| PROVIDED RECORDS |
[Start of Attachment]

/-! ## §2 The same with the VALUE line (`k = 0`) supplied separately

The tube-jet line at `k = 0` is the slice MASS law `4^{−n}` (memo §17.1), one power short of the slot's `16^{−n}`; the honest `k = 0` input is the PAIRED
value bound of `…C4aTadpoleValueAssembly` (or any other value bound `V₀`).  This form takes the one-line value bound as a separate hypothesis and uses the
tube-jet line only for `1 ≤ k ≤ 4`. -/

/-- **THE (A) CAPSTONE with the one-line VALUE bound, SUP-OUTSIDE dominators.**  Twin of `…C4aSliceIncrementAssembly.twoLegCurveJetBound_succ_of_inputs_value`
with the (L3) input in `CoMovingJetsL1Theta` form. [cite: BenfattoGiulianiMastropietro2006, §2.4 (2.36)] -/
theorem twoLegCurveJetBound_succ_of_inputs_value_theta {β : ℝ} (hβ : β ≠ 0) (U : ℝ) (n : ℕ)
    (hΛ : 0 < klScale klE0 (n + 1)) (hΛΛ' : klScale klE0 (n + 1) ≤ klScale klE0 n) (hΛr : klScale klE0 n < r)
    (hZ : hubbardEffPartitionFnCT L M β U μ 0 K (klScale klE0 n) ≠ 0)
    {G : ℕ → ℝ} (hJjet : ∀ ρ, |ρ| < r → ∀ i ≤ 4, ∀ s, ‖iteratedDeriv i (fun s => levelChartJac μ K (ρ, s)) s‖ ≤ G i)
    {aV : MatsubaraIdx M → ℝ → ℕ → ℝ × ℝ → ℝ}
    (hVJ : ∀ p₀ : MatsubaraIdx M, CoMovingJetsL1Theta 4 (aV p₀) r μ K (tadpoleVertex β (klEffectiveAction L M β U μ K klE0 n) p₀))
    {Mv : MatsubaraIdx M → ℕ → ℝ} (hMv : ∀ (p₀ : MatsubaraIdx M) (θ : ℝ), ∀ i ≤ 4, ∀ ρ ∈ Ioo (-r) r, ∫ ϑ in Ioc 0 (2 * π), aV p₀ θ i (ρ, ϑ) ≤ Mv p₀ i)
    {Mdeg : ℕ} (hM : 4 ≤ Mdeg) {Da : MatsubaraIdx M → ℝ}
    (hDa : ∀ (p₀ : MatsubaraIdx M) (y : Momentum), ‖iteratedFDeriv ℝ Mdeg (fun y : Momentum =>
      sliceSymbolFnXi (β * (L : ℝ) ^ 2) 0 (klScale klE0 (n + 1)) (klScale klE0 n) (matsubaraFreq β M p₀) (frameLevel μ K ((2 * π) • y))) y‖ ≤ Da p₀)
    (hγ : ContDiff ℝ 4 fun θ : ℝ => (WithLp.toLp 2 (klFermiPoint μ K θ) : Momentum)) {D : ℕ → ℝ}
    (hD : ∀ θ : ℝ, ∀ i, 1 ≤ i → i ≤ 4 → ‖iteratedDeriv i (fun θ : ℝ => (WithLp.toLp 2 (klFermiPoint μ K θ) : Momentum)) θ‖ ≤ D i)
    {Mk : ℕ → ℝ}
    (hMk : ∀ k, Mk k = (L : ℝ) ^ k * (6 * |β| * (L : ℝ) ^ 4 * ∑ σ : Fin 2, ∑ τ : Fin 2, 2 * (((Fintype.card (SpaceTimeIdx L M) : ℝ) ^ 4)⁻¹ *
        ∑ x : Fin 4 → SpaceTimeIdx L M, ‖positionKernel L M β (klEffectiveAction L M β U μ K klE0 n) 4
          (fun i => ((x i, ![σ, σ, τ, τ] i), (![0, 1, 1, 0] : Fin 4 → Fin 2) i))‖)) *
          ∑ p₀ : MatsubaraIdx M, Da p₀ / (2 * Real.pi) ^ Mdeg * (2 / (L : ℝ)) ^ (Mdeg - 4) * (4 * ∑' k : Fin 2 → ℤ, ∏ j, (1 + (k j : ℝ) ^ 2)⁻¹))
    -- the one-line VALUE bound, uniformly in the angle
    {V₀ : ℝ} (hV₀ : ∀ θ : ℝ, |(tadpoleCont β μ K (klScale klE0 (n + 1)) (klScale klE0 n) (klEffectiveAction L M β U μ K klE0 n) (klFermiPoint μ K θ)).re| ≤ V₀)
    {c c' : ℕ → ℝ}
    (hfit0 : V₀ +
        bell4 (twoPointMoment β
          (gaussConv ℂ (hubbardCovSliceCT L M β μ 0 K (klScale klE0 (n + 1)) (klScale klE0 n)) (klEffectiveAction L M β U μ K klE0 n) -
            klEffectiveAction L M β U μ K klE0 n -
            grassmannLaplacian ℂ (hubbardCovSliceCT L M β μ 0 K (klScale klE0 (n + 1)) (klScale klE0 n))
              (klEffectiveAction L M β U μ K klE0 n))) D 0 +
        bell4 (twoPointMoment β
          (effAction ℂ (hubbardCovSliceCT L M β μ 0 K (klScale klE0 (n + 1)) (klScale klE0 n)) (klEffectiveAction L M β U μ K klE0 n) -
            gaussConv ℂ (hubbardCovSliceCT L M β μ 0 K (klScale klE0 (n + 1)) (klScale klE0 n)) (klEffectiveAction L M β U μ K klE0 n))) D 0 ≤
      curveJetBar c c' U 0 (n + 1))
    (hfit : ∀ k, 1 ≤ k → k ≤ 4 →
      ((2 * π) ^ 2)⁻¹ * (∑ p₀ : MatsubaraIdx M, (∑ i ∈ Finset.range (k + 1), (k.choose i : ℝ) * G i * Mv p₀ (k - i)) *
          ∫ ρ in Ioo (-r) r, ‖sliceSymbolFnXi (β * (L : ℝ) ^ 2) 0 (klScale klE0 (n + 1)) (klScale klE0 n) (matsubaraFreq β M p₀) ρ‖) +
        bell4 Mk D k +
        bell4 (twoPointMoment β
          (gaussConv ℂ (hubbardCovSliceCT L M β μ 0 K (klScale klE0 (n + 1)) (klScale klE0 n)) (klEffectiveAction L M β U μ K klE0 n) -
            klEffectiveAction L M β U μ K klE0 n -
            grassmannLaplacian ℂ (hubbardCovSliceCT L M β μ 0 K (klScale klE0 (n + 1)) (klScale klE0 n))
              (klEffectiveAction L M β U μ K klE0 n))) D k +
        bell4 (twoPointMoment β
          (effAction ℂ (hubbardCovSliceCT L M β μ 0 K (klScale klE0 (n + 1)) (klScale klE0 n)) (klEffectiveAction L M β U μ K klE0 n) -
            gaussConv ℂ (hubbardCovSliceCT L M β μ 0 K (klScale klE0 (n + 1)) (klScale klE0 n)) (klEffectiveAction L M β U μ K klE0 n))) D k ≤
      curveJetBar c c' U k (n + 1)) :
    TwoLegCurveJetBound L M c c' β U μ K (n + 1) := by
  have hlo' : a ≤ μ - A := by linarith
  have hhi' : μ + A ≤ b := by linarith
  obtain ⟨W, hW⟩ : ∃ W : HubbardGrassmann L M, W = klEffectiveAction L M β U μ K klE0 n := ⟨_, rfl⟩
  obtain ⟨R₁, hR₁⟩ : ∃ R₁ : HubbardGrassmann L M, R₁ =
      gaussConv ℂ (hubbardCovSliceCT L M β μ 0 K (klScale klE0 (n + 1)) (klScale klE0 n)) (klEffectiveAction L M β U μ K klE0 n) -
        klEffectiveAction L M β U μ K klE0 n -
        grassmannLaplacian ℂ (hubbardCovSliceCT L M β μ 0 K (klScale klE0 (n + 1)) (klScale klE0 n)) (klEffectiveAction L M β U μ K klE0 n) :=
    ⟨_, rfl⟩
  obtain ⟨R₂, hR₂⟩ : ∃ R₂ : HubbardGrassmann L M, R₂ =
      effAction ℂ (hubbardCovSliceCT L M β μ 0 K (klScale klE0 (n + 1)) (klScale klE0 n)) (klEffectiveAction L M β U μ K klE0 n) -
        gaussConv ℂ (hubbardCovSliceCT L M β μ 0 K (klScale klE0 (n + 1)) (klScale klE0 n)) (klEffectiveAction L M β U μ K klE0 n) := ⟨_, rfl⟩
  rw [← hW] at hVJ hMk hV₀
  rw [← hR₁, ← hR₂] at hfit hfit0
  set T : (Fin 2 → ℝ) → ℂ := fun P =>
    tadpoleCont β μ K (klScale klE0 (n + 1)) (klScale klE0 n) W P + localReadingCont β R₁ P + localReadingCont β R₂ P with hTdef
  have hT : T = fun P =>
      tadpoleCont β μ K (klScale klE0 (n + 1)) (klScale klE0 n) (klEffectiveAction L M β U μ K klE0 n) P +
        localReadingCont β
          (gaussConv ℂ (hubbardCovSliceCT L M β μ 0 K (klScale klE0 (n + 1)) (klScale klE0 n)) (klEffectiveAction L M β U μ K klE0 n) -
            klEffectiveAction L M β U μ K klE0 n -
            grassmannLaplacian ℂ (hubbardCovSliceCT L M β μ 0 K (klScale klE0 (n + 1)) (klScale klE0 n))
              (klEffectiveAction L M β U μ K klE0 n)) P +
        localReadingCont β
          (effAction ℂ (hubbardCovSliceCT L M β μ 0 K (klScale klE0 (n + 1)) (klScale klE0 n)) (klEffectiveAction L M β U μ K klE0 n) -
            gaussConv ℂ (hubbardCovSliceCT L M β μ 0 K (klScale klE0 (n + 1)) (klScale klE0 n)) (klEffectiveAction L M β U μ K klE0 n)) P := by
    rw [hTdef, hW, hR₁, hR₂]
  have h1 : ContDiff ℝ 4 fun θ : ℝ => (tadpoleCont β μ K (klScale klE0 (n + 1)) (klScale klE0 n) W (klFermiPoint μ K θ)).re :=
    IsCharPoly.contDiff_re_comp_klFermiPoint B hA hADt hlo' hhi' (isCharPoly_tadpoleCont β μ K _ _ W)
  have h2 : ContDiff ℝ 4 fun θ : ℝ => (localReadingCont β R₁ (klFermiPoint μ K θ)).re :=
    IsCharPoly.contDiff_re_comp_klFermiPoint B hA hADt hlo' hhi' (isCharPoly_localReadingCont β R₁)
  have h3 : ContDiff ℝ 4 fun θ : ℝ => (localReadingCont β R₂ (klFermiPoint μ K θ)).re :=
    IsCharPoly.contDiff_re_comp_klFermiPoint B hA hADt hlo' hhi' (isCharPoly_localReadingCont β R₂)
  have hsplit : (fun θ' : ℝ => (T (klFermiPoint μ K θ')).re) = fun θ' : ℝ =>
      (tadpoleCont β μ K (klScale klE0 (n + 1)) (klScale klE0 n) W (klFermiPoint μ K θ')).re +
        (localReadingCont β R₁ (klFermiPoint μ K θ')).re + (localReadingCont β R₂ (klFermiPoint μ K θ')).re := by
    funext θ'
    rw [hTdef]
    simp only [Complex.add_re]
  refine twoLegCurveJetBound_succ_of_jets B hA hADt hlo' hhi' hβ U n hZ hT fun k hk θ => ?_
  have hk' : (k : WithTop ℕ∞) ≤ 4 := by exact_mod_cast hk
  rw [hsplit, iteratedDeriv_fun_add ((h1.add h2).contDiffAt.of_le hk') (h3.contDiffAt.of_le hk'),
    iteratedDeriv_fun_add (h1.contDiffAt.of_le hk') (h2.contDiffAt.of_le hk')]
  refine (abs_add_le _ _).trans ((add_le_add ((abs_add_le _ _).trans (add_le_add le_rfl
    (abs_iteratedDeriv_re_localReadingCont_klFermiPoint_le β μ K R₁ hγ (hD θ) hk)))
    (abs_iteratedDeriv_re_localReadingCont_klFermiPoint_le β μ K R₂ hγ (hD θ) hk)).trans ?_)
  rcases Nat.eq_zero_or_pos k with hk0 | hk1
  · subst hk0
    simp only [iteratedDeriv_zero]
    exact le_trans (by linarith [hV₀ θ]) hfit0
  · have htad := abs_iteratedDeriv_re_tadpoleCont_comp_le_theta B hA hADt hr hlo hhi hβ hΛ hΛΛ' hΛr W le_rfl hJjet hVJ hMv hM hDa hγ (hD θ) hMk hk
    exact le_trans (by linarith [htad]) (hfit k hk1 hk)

[End of Attachment]

| EXERCISE AIM |
Could you return exactly the stretch of the data above that starts at the line with "klE0 n) P +" and ends at the line with "rw [hsplit, iteratedDeriv_fun_add", both lines included?

| RESPONSE FOR THIS EXERCISE |
      tadpoleCont β μ K (klScale klE0 (n + 1)) (klScale klE0 n) (klEffectiveAction L M β U μ K klE0 n) P +
        localReadingCont β
          (gaussConv ℂ (hubbardCovSliceCT L M β μ 0 K (klScale klE0 (n + 1)) (klScale klE0 n)) (klEffectiveAction L M β U μ K klE0 n) -
            klEffectiveAction L M β U μ K klE0 n -
            grassmannLaplacian ℂ (hubbardCovSliceCT L M β μ 0 K (klScale klE0 (n + 1)) (klScale klE0 n))
              (klEffectiveAction L M β U μ K klE0 n)) P +
        localReadingCont β
          (effAction ℂ (hubbardCovSliceCT L M β μ 0 K (klScale klE0 (n + 1)) (klScale klE0 n)) (klEffectiveAction L M β U μ K klE0 n) -
            gaussConv ℂ (hubbardCovSliceCT L M β μ 0 K (klScale klE0 (n + 1)) (klScale klE0 n)) (klEffectiveAction L M β U μ K klE0 n)) P := by
    rw [hTdef, hW, hR₁, hR₂]
  have h1 : ContDiff ℝ 4 fun θ : ℝ => (tadpoleCont β μ K (klScale klE0 (n + 1)) (klScale klE0 n) W (klFermiPoint μ K θ)).re :=
    IsCharPoly.contDiff_re_comp_klFermiPoint B hA hADt hlo' hhi' (isCharPoly_tadpoleCont β μ K _ _ W)
  have h2 : ContDiff ℝ 4 fun θ : ℝ => (localReadingCont β R₁ (klFermiPoint μ K θ)).re :=
    IsCharPoly.contDiff_re_comp_klFermiPoint B hA hADt hlo' hhi' (isCharPoly_localReadingCont β R₁)
  have h3 : ContDiff ℝ 4 fun θ : ℝ => (localReadingCont β R₂ (klFermiPoint μ K θ)).re :=
    IsCharPoly.contDiff_re_comp_klFermiPoint B hA hADt hlo' hhi' (isCharPoly_localReadingCont β R₂)
  have hsplit : (fun θ' : ℝ => (T (klFermiPoint μ K θ')).re) = fun θ' : ℝ =>
      (tadpoleCont β μ K (klScale klE0 (n + 1)) (klScale klE0 n) W (klFermiPoint μ K θ')).re +
        (localReadingCont β R₁ (klFermiPoint μ K θ')).re + (localReadingCont β R₂ (klFermiPoint μ K θ')).re := by
    funext θ'
    rw [hTdef]
    simp only [Complex.add_re]
  refine twoLegCurveJetBound_succ_of_jets B hA hADt hlo' hhi' hβ U n hZ hT fun k hk θ => ?_
  have hk' : (k : WithTop ℕ∞) ≤ 4 := by exact_mod_cast hk
  rw [hsplit, iteratedDeriv_fun_add ((h1.add h2).contDiffAt.of_le hk') (h3.contDiffAt.of_le hk'),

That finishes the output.